A Petrobras informou, também nesta terça-feira, que a sua produção média de petróleo e gás natural, no Brasil e no exterior, atingiu 2,76 milhões de barris de óleo equivalente por dia, o que representa um volume 1,6% acima do registrado em setembro.

Considerando apenas a produção de petróleo e gás natural no país, a média foi de 2,57 milhões de barris, um crescimento de 1,6% em relação a setembro. A produção de petróleo no Brasil foi de 2,1 milhões barris por dia, volume 2,1% maior do que o registrado em setembro.

“Este crescimento reflete a conclusão das paradas programadas para manutenção de grandes plataformas, realizadas em setembro”, justificou a empresa em nota.

A greve

A greve foi iniciada no dia 29 de outubro por cinco sindicatos que compõem a Federação Nacional dos Petroleiros (FNP). No dia 1º de novembro, uniram-se ao movimento os sindicatos filiados à Federação Única dos Petroleiros (FUP), incluindo o da Bacia de Campos.

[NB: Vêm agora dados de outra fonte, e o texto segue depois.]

import Literature.MathematicalPhysics.QuantumFieldTheory.Balaban1983to89.B4Prop31Regular

/-!
# `Balaban1983to89.B4Prop31Window` — [Balaban1983RegularityDecay] «Proposition 3.1′ of [2]» (1.21)–(1.22) p. 574 WITH
# ONE SET OF CONSTANTS FOR THE WHOLE WINDOW `a_k ∈ [a₋, a₊]`, `m² ∈ [0, m²₊]` of the running parameters (the famF word
# F-windowF of YM-PLAN row N01): the lattice form family of p35 re-indexed by `(a_k, m², instance)` and the typed leaf
# `B4.Prop31Printed (regularFormSettingW …)` with `γ₀`, `e₁`, `C(α)` depending on the window only

statement-level skeleton of published theorems with citation tags; proofs where landed; nothing here is a claim about
the Yang–Mills mass gap

CITATION HEADER.  T. Bałaban, *Regularity and decay of lattice Green's functions*, Commun. Math. Phys. **89** (1983)
571–597, doi:10.1007/bf01214744 [Balaban1983RegularityDecay] (cell paper B4; held text
`paper:balaban1983-cmp89-regularity-decay`, journal page = PDF page + 570; p. 574 (1.21)–(1.22), p. 573 (1.14) «a_k is a
constant proportional to a», p. 590 «Then γ₀ = ½min{γ₀′/(2d), a_k/(a_k + O(1))}»).  Cell `pub-ymgap`, Track-A seat
`pub-ymgap-dag-n01-b` gen 0 (node N01; the cross-read XREAD-B4 v0.5 §7 flag F-windowF: «`a` (= the a_k of (1.14)) and
`m²` are FAMILY parameters of famF, so `Prop31Printed (regularFormSetting F a m² C a₀ p)` is certified PER VALUE of
(a_k, m²), not uniformly over the a_k-window `[a(1−L⁻²), a]` that k runs through (famU got a window twin
`regularFieldRegionsW` for exactly this reason; famF did not) … a ≈ S-sized window twin `regularFormSettingW`»; 2NDPASS
v1.0 §B: count-neutral).  USED BY NAME: p35's `B4Prop31Regular.{RegularFormInstance, regularFormSetting,
form122_lattice}` (the explicit-constant (1.22) in lattice units), `B4Lower18Regular.threshold_exists`,
`B2Sect3AGaussianStep.one_add_log_inv_rpow_mul_rpow_le`.  One dictionary `structure` + one reducible family `def` +
theorems; no `Prop`-valued fact, no `sorry`, axioms standard.

WHAT IS PRINTED (p. 574, verbatim).  «Proposition 3.1′ of [2]: … then there exists a positive constant γ₀ depending on d
only, such that for e sufficiently small ⟨φ, Δ^{(k)}(Ω,A)φ⟩ ≥ γ₀(Σ_{⟨x,x′⟩⊂Ω^{(k)}}|U(A(⟨x,x′⟩))φ(x′) − φ(x)|² +
m²Σ_{x∈Ω^{(k)}}|φ(x)|²) − O(1)e^{2−α}Σ_{x∈Ω^{(k)}}|φ(x)|² (1.22) for arbitrary α > 0 and a constant O(1) depending on α
and the other constants, but independent of Ω, k, A, and for an arbitrary function φ.»  The printed γ₀ is uniform in
`k`; its own §4 value «½min{γ₀′/(2d), a_k/(a_k + O(1))}» («if m² ≤ O(1)», (4.4)) is monotone in `a_k` and `m²`, so ONE
constant serves the window — this file performs that monotonicity in the kernel.

WHAT THIS MODULE PROVES (all in full).
* §1 `RegularFormIdxW`, `regularFormSettingW` — p35's regular-region carriers indexed by `(a_k ∈ [a₋,a₊], m² ∈ [0,m²₊],
  (n, Ω^{(k)}, e, A))`; `regularFormSettingW_eq` (each member IS p35's `regularFormSetting F a_k m² C a₀ p` member).
* §2 **`prop31Printed_regularWindow`**: `B4.Prop31Printed (regularFormSettingW F a₋ a₊ m²₊ C a₀ p)` for every Lipschitz
  orthogonal flow, `0 < a₋ ≤ a₊`, `m²₊ ≥ 0`, `C, a₀ ≥ 0`, `p > 0`, with the WINDOW constants
  `γ₀ = 1/max((6(d+1)+2m²₊)/a₋, 24)`, `e₁ = min(1, e₁(ℓ(1+a₊(d+1)), (d+1)Ca₀max(1,2p)^p, a₋, ½))`,
  `C(α) = (1/24)·6(d+1)(4a₊/min(2,a₋))²·ℓ²((3d+4)Ca₀)²·max(1,2p/α)^{2p}` — p35's `form122_lattice` at the member's
  `(a_k, m²)` and the monotonicity of its explicit constants over the window.
HONEST SCOPE.  No new estimate: p35's (1.22) with its constants majorised over the window; `γ₀` depends on `(d, a₋, m²₊)`
(print: «depending on d only» — p35's HONEST LABEL, unchanged).  Count-neutral for YM-PLAN (typed 28∕28 · discharged
0∕28 unmoved); nothing here concerns the continuum, ℝ⁴, OS axioms, a mass gap or the Clay problem.
-/

namespace Literature.MathematicalPhysics.QuantumFieldTheory.Balaban1983to89.B4Prop31Window

open Matrix Finset
open Literature.MathematicalPhysics.QuantumFieldTheory.Balaban1983to89
open Literature.MathematicalPhysics.QuantumFieldTheory.Balaban1983to89.B4GaugeCovariance
open Literature.MathematicalPhysics.QuantumFieldTheory.Balaban1983to89.B4Lower18 (fineDom)
open Literature.MathematicalPhysics.QuantumFieldTheory.Balaban1983to89.B4Lower18Regular (e1 dotProduct_self_nonneg'
  threshold_exists)
open Literature.MathematicalPhysics.QuantumFieldTheory.Balaban1983to89.B4Lower18RegularRegion (regWt rBlkWt)
open Literature.MathematicalPhysics.QuantumFieldTheory.Balaban1983to89.B4Prop31Energy (keff)
open Literature.MathematicalPhysics.QuantumFieldTheory.Balaban1983to89.B4Prop31Charts (linkR transR covDiffSq)
open Literature.MathematicalPhysics.QuantumFieldTheory.Balaban1983to89.B4Prop31Regular (RegularFormInstance
  regularFormSetting form122_lattice)
open Literature.MathematicalPhysics.QuantumFieldTheory.Balaban1983to89.B2Sect3AGaussianStep
  (one_add_log_inv_rpow_mul_rpow_le)

noncomputable section

variable {d : ℕ} {ι : Type} [Fintype ι] [DecidableEq ι]

/-! ## §1. The regular-region family indexed over the window of running parameters -/

/-- AN INDEX of the window family: the running averaging coefficient `a_k ∈ [a₋, a₊]` (print p. 573: «a_k is a constant
proportional to a»; the window `[a(1−L⁻²), a]` of [1] (2.15)), the mass `m² ∈ [0, m²₊]` («if m² ≤ O(1)», (4.4) p. 589),
and p35's instance `(n, Ω^{(k)}, e, A)`. [cite: Balaban1983RegularityDecay, p. 573 (1.14), p. 574 (1.21)–(1.22), dictionary] -/
structure RegularFormIdxW (d : ℕ) (amin aplus m2plus : ℝ) where
  /-- the running coefficient `a_k` -/
  ak : ℝ
  hak : amin ≤ ak
  hak' : ak ≤ aplus
  /-- the mass `m²` -/
  m2 : ℝ
  hm2 : 0 ≤ m2
  hm2' : m2 ≤ m2plus
  /-- p35's instance: mesh, unit labels, charge, vector field -/
  inst : RegularFormInstance d
import Summits.ValiantsHypothesis.ValiantsHypothesis.Theses.BarrierLever
import Summits.ValiantsHypothesis.ValiantsHypothesis.Theorems.BarrierLeverLevelCollapse

/-!
# ValiantsHypothesis / BarrierLever — `Assembly` (item stmt-ValiantsHypothesis-14191)

The assembly item of route `BarrierLever`:

  `SuccinctHittingSetsForVP → DefinableEquations → ValiantsHypothesis` (`VP_ℂ ≠ VNP_ℂ`).

Pure logic on top of the landed support theorem `LevelCollapse`
(`Summit.ValiantsHypothesis.Theorems.levelCollapse_proof`, file `BarrierLeverLevelCollapse.lean`):
assume the two cruxes and, for contradiction, `¬ ValiantsHypothesis`.  `DefinableEquations` gives a
level `a`; `LevelCollapse` (under `VP = VNP`) gives `a', n₁` such that beyond `n₁` every level-`a`
boolean sum in the `N = C(2n,n)` coefficient variables lies in `Distinguishers ℂ n a'`;
`SuccinctHittingSetsForVP` at `a'` gives `b, n₀`; `DefinableEquations` at `b` gives `n₀'` and, at
`n = n₀ + n₀' + n₁`, a nonzero boolean sum `E = boolSum H` vanishing at `coeff f` for every
`f ∈ SmallCircuits ℂ n b` — while `IsSuccinctHittingSet` supplies such an `f` with `E (coeff f) ≠ 0`.
(Forbes–Shpilka–Volk 2018, Def. 1 / Thm. 4 read backwards; no evaluation at the permanent.)
This is the composition the route's deciding theorem `closes` performs, re-filed under `Theorems`
against the standalone `LevelCollapse` so that the item closes by name.
-/

-- `Summit.ValiantsHypothesis.ValiantsHypothesis.…` is the tree's mandated single-conjunct layout
-- (Sub = Summit), so the duplicated namespace component is intended.
set_option linter.dupNamespace false

namespace Summit.ValiantsHypothesis.ValiantsHypothesis.Theorems

open Summit.ValiantsHypothesis.ValiantsHypothesis.Theses.BarrierLever

/-- **Assembly** (item stmt-ValiantsHypothesis-14191 of route BarrierLever):
`SuccinctHittingSetsForVP → DefinableEquations → ValiantsHypothesis`.
By contradiction from `¬ ValiantsHypothesis`: `LevelCollapse` turns the level-`a` boolean-sum
equation supplied by `DefinableEquations` into a distinguisher of level `a'`, nonzero and vanishing
on the coefficient vectors of `SmallCircuits ℂ n b` for the `b` that `SuccinctHittingSetsForVP`
attaches to `a'` — contradicting the hitting-set property at `n = n₀ + n₀' + n₁`. -/
theorem barrierLeverAssembly_proof :
    Summit.ValiantsHypothesis.ValiantsHypothesis.Theses.BarrierLever.Assembly := by
  unfold Assembly
  intro hSHS hDefEq
  classical
  refine Classical.byContradiction fun hV => ?_
  obtain ⟨a, ha⟩ := hDefEq
  obtain ⟨a', n₁, hcol⟩ := Summit.ValiantsHypothesis.Theorems.levelCollapse_proof hV a
  obtain ⟨b, n₀, hhit⟩ := hSHS a'
  obtain ⟨n₀', hdef⟩ := ha b
  obtain ⟨q, hq, H, hHc, hHd, hne, hvan⟩ := hdef (n₀ + n₀' + n₁) (by omega)
  obtain ⟨f, hf, hfne⟩ :=
    hhit (n₀ + n₀' + n₁) (by omega) _ (hcol (n₀ + n₀' + n₁) (by omega) q hq H hHc hHd) hne
  exact hfne (hvan f hf)

end Summit.ValiantsHypothesis.ValiantsHypothesis.Theorems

A categoria pedia inicialmente reajuste salarial de 18%. No dia 11 de novembro, a Petrobras apresentou proposta de 9,53% nas tabelas salariais. Dois dias depois, a FUP recomendou o fim da greve.

A paralisação também protestava contra o plano de venda de ativos da estatal e buscava manter direitos dos trabalhadores, em meio às dificuldades financeiras da estatal.

Contrária ao plano de desinvestimentos na Petrobras, a FUP reivindicava interrupção do processo de terceirização em curso na empresa e a retomada dos investimentos no país.

“Respaldados pela greve, a FUP e os seus sindicatos buscaram junto à presidência da Petrobras o atendimento de outros pleitos considerados determinantes para a categoria. Nesta sexta-feira (13), a empresa formalizou em documento os pontos que foram discutidos com o presidente Aldemir Bendine”, informou a FUP em nota.

“As propostas elencadas na Pauta pelo Brasil para garantir a retomada dos investimentos e a preservação dos ativos da Petrobras serão analisadas em um grupo de trabalho técnico e paritário, formado por representantes da empresa e da FUP, que terá 60 dias para elaborar um relatório que será encaminhado à direção da companhia e ao governo federal.”